[Items from a data source]
- Opening Delimiter -
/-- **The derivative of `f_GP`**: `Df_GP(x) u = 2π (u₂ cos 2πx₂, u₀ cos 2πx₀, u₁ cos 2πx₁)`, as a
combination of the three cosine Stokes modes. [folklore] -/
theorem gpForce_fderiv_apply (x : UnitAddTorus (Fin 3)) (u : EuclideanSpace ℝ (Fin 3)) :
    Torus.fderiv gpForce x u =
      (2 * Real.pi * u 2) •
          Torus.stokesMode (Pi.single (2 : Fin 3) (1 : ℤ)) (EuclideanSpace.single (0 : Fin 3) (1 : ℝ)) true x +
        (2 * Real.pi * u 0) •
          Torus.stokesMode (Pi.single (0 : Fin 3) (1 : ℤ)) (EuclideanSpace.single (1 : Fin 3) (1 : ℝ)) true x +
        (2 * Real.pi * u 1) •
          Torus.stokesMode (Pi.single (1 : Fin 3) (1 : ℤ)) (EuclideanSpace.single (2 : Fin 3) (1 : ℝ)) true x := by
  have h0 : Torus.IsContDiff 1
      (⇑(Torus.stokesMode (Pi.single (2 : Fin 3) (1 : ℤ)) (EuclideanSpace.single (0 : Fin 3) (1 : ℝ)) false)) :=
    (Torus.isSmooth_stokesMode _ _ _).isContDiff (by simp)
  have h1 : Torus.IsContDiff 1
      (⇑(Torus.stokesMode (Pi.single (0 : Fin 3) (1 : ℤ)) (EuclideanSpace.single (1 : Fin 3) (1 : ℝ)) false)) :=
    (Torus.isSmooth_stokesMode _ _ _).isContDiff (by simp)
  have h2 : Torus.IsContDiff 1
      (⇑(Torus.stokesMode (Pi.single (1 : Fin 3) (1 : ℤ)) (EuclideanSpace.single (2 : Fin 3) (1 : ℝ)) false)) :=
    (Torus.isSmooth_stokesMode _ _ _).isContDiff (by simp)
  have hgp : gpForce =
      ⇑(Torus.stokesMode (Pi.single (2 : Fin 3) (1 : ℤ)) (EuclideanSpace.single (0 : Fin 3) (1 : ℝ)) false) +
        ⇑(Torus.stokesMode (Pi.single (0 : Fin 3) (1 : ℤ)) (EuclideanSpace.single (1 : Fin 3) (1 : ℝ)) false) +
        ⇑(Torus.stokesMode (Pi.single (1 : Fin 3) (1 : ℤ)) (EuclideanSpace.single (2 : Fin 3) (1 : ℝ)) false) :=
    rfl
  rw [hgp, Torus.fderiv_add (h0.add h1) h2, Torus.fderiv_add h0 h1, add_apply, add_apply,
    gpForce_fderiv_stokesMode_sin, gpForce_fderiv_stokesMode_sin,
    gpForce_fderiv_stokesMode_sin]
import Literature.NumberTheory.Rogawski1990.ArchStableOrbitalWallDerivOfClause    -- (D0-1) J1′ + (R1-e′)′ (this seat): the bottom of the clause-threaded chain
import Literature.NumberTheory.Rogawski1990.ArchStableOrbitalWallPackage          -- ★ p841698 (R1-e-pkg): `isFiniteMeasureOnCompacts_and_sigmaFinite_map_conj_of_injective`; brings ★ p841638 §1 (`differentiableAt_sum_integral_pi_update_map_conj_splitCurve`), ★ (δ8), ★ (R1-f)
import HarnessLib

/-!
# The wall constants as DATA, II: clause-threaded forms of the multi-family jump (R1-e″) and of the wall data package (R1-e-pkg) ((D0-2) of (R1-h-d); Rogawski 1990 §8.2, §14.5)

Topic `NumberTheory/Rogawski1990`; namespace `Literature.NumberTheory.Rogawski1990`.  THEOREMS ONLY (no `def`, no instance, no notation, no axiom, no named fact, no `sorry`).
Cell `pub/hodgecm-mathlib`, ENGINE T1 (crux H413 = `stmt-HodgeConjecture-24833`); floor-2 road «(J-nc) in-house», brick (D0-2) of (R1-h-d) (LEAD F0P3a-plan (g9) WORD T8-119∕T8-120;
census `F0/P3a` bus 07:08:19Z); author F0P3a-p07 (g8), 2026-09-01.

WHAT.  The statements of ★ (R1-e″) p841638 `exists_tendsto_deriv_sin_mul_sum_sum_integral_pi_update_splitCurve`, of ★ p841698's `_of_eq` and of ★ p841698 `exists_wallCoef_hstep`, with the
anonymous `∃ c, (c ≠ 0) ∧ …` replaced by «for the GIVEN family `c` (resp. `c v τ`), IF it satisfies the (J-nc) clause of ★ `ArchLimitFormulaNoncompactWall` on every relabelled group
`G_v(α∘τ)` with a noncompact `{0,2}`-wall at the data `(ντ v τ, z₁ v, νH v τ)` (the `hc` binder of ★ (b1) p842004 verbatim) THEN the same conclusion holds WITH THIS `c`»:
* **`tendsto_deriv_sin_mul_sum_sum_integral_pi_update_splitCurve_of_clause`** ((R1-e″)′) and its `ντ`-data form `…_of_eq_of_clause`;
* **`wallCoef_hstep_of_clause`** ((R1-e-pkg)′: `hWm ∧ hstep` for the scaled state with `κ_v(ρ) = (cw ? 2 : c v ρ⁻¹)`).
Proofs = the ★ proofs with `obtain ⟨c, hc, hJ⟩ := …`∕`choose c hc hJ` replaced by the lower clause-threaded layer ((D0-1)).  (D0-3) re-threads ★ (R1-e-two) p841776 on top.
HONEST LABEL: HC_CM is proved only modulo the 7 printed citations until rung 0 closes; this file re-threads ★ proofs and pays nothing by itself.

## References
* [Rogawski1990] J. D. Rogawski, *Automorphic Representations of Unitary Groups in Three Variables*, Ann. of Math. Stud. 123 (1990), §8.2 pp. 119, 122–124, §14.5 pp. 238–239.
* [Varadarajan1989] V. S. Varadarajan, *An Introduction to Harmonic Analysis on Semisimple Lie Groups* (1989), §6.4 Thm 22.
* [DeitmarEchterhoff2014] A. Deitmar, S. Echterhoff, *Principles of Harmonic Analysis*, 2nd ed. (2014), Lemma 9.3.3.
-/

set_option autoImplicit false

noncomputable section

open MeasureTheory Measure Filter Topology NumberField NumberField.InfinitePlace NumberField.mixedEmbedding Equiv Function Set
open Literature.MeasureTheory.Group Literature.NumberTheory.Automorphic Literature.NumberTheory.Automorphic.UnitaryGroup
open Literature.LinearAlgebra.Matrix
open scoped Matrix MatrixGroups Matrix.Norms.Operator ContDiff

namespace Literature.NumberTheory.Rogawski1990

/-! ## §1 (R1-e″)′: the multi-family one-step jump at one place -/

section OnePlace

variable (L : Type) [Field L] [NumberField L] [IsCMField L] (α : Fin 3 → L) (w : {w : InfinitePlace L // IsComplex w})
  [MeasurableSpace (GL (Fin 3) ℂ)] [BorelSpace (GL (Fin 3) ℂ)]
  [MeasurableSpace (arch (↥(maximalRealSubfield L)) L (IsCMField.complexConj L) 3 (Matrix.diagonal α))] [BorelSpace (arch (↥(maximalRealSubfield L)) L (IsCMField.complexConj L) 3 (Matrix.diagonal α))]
- Closing Delimiter -
● **PROBLEM TO WORK ON**
Go line by line through the data above and report each one that holds the string "family".

● **SOLUTION**
# The wall constants as DATA, II: clause-threaded forms of the multi-family jump (R1-e″) and of the wall data package (R1-e-pkg) ((D0-2) of (R1-h-d); Rogawski 1990 §8.2, §14.5)
anonymous `∃ c, (c ≠ 0) ∧ …` replaced by «for the GIVEN family `c` (resp. `c v τ`), IF it satisfies the (J-nc) clause of ★ `ArchLimitFormulaNoncompactWall` on every relabelled group
/-! ## §1 (R1-e″)′: the multi-family one-step jump at one place -/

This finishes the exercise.